- Aim of the task -
Return the data below exactly, but only from the line containing "rw [iterBlockOf_cover hj" through the line containing "SITE WHOSE BLOCK", with both of those lines included.

- Supplied records -
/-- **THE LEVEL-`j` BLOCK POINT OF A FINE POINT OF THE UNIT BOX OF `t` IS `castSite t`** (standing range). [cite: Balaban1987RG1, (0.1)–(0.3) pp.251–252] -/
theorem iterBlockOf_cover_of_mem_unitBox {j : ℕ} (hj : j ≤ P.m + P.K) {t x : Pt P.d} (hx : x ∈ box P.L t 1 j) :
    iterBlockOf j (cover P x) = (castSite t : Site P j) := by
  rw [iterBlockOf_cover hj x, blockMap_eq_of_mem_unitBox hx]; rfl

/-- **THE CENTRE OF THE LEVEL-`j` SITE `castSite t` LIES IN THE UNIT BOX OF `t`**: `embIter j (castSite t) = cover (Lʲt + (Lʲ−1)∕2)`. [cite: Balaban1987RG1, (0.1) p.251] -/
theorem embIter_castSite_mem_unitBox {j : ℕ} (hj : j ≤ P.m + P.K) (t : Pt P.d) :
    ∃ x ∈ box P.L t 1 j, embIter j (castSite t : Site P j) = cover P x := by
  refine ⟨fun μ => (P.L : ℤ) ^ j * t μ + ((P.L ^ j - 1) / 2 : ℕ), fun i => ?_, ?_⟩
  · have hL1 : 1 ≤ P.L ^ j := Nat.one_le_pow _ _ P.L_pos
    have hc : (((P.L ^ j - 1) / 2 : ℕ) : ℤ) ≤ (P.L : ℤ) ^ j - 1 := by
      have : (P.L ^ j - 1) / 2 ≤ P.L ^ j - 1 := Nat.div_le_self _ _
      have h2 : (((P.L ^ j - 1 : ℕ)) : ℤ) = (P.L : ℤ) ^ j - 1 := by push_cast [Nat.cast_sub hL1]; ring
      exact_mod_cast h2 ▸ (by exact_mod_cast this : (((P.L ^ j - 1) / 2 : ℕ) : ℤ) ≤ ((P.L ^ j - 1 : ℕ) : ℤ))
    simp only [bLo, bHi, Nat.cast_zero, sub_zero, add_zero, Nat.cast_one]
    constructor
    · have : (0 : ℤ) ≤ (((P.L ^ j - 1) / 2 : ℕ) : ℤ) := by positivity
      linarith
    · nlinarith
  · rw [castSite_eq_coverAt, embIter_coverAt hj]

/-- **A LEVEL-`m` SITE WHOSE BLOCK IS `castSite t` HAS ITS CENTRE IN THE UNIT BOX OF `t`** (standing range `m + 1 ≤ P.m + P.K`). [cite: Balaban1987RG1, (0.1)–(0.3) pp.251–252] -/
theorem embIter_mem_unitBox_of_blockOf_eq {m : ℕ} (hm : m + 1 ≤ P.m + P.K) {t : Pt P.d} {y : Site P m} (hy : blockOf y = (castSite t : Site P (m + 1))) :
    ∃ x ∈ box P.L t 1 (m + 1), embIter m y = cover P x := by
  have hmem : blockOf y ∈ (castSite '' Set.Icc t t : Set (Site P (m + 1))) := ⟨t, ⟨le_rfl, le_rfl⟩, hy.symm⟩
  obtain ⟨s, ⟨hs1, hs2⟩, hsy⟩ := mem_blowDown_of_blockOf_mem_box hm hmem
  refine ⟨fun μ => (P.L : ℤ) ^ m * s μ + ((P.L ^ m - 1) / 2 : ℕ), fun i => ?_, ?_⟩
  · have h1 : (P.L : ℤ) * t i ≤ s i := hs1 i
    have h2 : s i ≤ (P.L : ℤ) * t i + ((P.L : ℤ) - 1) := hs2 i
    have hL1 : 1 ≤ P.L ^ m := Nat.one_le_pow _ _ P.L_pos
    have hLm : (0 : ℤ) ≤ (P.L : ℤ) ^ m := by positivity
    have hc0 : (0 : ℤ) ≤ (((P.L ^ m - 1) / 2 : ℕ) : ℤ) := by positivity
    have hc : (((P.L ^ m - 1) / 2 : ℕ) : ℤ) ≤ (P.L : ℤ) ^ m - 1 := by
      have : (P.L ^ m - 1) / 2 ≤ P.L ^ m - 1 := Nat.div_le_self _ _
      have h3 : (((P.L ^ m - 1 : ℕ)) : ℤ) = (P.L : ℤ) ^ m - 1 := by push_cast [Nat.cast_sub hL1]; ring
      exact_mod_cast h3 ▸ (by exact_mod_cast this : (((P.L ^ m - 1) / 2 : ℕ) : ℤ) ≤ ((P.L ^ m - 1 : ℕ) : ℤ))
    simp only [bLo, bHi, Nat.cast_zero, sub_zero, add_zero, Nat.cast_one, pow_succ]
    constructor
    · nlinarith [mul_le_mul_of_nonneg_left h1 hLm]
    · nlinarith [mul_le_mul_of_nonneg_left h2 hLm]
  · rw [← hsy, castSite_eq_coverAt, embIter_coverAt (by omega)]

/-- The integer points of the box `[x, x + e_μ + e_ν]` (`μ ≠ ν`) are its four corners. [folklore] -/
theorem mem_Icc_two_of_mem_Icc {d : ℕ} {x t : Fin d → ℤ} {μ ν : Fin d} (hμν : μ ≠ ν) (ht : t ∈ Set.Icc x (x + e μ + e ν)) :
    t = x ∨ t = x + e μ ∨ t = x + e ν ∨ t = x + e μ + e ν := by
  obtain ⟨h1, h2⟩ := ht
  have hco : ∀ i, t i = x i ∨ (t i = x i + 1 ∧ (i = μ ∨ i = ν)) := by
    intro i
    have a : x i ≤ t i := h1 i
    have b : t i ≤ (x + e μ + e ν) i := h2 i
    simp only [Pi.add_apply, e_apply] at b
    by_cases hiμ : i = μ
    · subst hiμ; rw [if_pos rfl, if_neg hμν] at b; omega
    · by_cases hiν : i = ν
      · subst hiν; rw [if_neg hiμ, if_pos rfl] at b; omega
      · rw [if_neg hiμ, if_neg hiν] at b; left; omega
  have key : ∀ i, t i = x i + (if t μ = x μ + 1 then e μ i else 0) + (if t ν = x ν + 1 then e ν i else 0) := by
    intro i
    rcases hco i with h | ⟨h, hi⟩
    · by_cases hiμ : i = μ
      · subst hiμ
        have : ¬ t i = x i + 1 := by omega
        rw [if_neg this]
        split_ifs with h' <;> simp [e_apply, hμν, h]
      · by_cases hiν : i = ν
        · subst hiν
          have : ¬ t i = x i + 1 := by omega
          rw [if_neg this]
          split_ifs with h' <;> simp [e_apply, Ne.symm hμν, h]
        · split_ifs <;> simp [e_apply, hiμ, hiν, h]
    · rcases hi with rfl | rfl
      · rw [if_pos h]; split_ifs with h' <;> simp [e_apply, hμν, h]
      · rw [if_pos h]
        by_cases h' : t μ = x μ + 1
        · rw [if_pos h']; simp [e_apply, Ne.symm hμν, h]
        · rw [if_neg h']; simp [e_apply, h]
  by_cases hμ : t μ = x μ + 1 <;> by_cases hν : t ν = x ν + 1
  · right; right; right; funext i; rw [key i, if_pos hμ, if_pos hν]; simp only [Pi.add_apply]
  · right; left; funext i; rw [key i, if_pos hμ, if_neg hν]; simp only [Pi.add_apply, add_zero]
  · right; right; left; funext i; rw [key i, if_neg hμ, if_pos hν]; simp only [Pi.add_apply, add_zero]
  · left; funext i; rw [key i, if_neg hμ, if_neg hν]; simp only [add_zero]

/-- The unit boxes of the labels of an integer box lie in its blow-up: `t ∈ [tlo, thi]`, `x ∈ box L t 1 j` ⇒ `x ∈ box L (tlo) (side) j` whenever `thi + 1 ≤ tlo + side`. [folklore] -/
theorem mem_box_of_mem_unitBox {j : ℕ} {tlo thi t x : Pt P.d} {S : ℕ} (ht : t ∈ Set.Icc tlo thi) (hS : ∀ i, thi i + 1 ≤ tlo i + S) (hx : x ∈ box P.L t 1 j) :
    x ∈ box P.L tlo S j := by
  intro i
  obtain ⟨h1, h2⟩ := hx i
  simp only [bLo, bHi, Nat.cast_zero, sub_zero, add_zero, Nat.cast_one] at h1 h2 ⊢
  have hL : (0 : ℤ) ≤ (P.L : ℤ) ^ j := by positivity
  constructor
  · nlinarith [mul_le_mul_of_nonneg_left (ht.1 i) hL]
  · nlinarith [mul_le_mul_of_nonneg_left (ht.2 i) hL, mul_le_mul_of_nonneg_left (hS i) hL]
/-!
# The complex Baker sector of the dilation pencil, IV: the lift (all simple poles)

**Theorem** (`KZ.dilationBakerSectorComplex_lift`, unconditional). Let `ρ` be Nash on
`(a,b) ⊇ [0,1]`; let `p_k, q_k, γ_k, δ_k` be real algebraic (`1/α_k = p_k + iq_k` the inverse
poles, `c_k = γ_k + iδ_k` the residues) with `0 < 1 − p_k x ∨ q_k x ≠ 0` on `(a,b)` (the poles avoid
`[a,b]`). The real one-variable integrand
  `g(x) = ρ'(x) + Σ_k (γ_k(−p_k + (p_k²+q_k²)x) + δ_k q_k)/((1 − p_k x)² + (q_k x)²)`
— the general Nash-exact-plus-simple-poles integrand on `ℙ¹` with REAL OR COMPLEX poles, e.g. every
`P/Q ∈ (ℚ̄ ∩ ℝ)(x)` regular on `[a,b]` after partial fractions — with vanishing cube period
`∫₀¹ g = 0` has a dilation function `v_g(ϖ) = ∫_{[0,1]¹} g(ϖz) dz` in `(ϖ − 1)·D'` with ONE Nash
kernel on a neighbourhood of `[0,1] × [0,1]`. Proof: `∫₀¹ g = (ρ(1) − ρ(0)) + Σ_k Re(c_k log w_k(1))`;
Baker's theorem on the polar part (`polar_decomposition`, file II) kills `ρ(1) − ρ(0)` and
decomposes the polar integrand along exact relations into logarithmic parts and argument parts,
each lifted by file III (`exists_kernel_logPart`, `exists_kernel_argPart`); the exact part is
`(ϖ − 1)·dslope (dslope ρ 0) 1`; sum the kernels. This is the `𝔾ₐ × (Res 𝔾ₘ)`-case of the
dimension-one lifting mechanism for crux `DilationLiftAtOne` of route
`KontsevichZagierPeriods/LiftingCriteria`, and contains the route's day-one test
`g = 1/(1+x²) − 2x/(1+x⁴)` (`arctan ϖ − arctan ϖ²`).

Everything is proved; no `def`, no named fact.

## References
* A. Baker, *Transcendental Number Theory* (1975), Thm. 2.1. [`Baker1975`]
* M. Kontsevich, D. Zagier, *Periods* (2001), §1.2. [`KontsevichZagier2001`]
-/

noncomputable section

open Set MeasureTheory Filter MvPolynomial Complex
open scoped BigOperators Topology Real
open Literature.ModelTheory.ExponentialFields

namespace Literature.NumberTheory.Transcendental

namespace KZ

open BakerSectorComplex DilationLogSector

- The completed task -
  rw [iterBlockOf_cover hj x, blockMap_eq_of_mem_unitBox hx]; rfl

/-- **THE CENTRE OF THE LEVEL-`j` SITE `castSite t` LIES IN THE UNIT BOX OF `t`**: `embIter j (castSite t) = cover (Lʲt + (Lʲ−1)∕2)`. [cite: Balaban1987RG1, (0.1) p.251] -/
theorem embIter_castSite_mem_unitBox {j : ℕ} (hj : j ≤ P.m + P.K) (t : Pt P.d) :
    ∃ x ∈ box P.L t 1 j, embIter j (castSite t : Site P j) = cover P x := by
  refine ⟨fun μ => (P.L : ℤ) ^ j * t μ + ((P.L ^ j - 1) / 2 : ℕ), fun i => ?_, ?_⟩
  · have hL1 : 1 ≤ P.L ^ j := Nat.one_le_pow _ _ P.L_pos
    have hc : (((P.L ^ j - 1) / 2 : ℕ) : ℤ) ≤ (P.L : ℤ) ^ j - 1 := by
      have : (P.L ^ j - 1) / 2 ≤ P.L ^ j - 1 := Nat.div_le_self _ _
      have h2 : (((P.L ^ j - 1 : ℕ)) : ℤ) = (P.L : ℤ) ^ j - 1 := by push_cast [Nat.cast_sub hL1]; ring
      exact_mod_cast h2 ▸ (by exact_mod_cast this : (((P.L ^ j - 1) / 2 : ℕ) : ℤ) ≤ ((P.L ^ j - 1 : ℕ) : ℤ))
    simp only [bLo, bHi, Nat.cast_zero, sub_zero, add_zero, Nat.cast_one]
    constructor
    · have : (0 : ℤ) ≤ (((P.L ^ j - 1) / 2 : ℕ) : ℤ) := by positivity
      linarith
    · nlinarith
  · rw [castSite_eq_coverAt, embIter_coverAt hj]

/-- **A LEVEL-`m` SITE WHOSE BLOCK IS `castSite t` HAS ITS CENTRE IN THE UNIT BOX OF `t`** (standing range `m + 1 ≤ P.m + P.K`). [cite: Balaban1987RG1, (0.1)–(0.3) pp.251–252] -/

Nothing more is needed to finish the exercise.